そよ(夏帆)が小学校1年生の面倒をよく見ていたり、廃校になってしまうかもしれない母校に愛着を持っていたり、父のある場面をみて悩んだり、とんでもない事件が起きるわけでもないけど、何気ない日常が宝ものというのを実感出来る。

 

山下監督は、田舎の生活を丁寧に描きキャラクター達を生き生きさせている。

例えば郵便局に働くシゲちゃんはそよの5級上なのに、中学生のそよを嫁さん候補とみていたり(田舎では未婚女性が少ないのでありえる)修学旅行先の東京では、車の騒音でうるさいのに対し、田舎でも虫や鳥の声でうるさいなど。

 

こういう青春映画を見て、ノスタルジーを感じるのは中学時代を経験しているからだろう。

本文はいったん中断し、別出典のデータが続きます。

import Summits.Ventures.AbcSig.Rows.TemplateC2a
import Summits.Ventures.AbcSig.Levels.N362
import Summits.Ventures.AbcSig.Levels.N1448

/-!
# Venture AbcSig — ROW `C2aL181A45`: `xⁿ + 2^a·181^m·yⁿ = z²`, class `a 45` (GENERATED by plean/leanrow.py)

HONEST FRAMING. A row of a COMPUTATION cell (`pub-abcsig`); a CONDITIONAL theorem, no claim on ABC or any summit.
Hypotheses: `BS04Package` (CITED), `DataComplete` at levels [362, 1448] (COMPUTED, two-engine certified
level files), and the listed per-orbit exclusions `hX_…` (CITED — e.g. the cell's M6 Eisenstein certificates; the
row's R5 cell names each). Everything else is kernel-checked (`Rows/TemplateC2a.lean`, `Levels/N….lean`). Exponent
range: prime `n ≥ 11`, `n ≠ 181`, n ∉ [11]; `B = 2^a 181^m` with `a, m < n` (n-th-power free).
Row of record:  (sha256 ; SIGNED 2026-08-22T11:24:28Z by referee (ref-g7)); its R0: THEOREM for primes n >= 11, n not in [11] (uses CITED facts); the survivors [11] need M4 (Kraus) / stay open — class: candidate (a in {4,5} cell; lit/COVERAGE §. Exponents left open by the row of record are excluded here via ; kernel-sieve residuals the row of record closes by a cell module (M6 Eisenstein / M4 Kraus certificates) appear as CITED hypotheses .
-/

namespace Summit.Ventures.AbcSig

/-- Row `C2aL181A45` (see module docstring). -/
theorem row_C2aL181A45 (M : NewformModel) (hP : M.BS04Package)
    (hD362 : M.DataComplete 362 level362Orbits) (hD1448 : M.DataComplete 1448 level1448Orbits)
    (n : ℕ) (hn : n.Prime) (hmin : 11 ≤ n) (hnℓ : n ≠ 181) (hres : n ∉ ([11] : List ℕ)) (a m : ℕ) (ha : a = 4 ∨ a = 5) (hm : 1 ≤ m) (han : a < n) (hmn : m < n)
    (hX_orbit_362_5 : n ∈ ([7, 13] : List ℕ) → M.Excludes 362 orbit_362_5 (famB (2 ^ a * 181 ^ m) n (fun _ _ => True)))
    (x y z : ℤ) (hxy1 : x * y ≠ 1) (hxy2 : x * y ≠ -1) : ¬ IsPrimitiveSolution 1 (2 ^ a * 181 ^ m) 1 n x y z := by
  have hℓ : Nat.Prime 181 := by norm_num
  have h7 : 7 ≤ n := by omega
  have hS362 :=
    (level362_sieve n hn h7 (fun o => M.Excludes 362 o (famB (2 ^ a * 181 ^ m) n (fun _ _ => True))) (fun h => absurd h (by simp only [List.mem_cons, List.not_mem_nil, or_false] at hres ⊢; omega)) hX_orbit_362_5)
  have hS1448 :=
    (level1448_sieve n hn h7 (fun o => M.Excludes 1448 o (famB (2 ^ a * 181 ^ m) n (fun _ _ => True))) (fun h => absurd h (by simp only [List.mem_cons, List.not_mem_nil, or_false] at hres ⊢; omega)) (fun h => absurd h (by simp only [List.mem_cons, List.not_mem_nil, or_false] at hres ⊢; omega)) (fun h => absurd h (by simp only [List.mem_cons, List.not_mem_nil, or_false] at hres ⊢; omega)) (fun h => absurd h (by simp only [List.mem_cons, List.not_mem_nil, or_false] at hres ⊢; omega)))
  exact rowC2a_a45 181 hℓ (by norm_num) M hP n hn h7 hnℓ hD1448 hD362 a m ha hm han hmn
    hS1448
    hS362 x y z hxy1 hxy2

end Summit.Ventures.AbcSig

僕の中学時代はバングラディシュ共和国のダッカ日本人学校で、同級生が4人しかいなかった。日本人学校で過ごした時間は、僕の人生に多大な影響を与え、生き方のベースになっている気がする。同じぐらいの年頃の現地人が学校へ行けなくて物乞いをしている日常。モノを盗むのが当たり前の使用人。ふっかけるのが当たり前の商売人。世界で一番貧しいと言われた国で過ごした3年間は、他の人からみれば罰ゲームかもしれないけれど、僕にとっては大切な思い出。

未だに、当時住んでいた住所を覚えているし(ダッカ市グルシャン ロードNO125 ハウスNO18)どきどき夢にまで出てきたりする。

 

さよにとっては、初めての彼氏とのキスも大切な思い出だろうけど、同じように学校で過ごした時間も大切なのは、ラストシーンを観てもわかる。

日本映画はクソというエントリーが最近上がっていたけれど、日本映画でも青春映画は優れている作品が多いのでぜひ。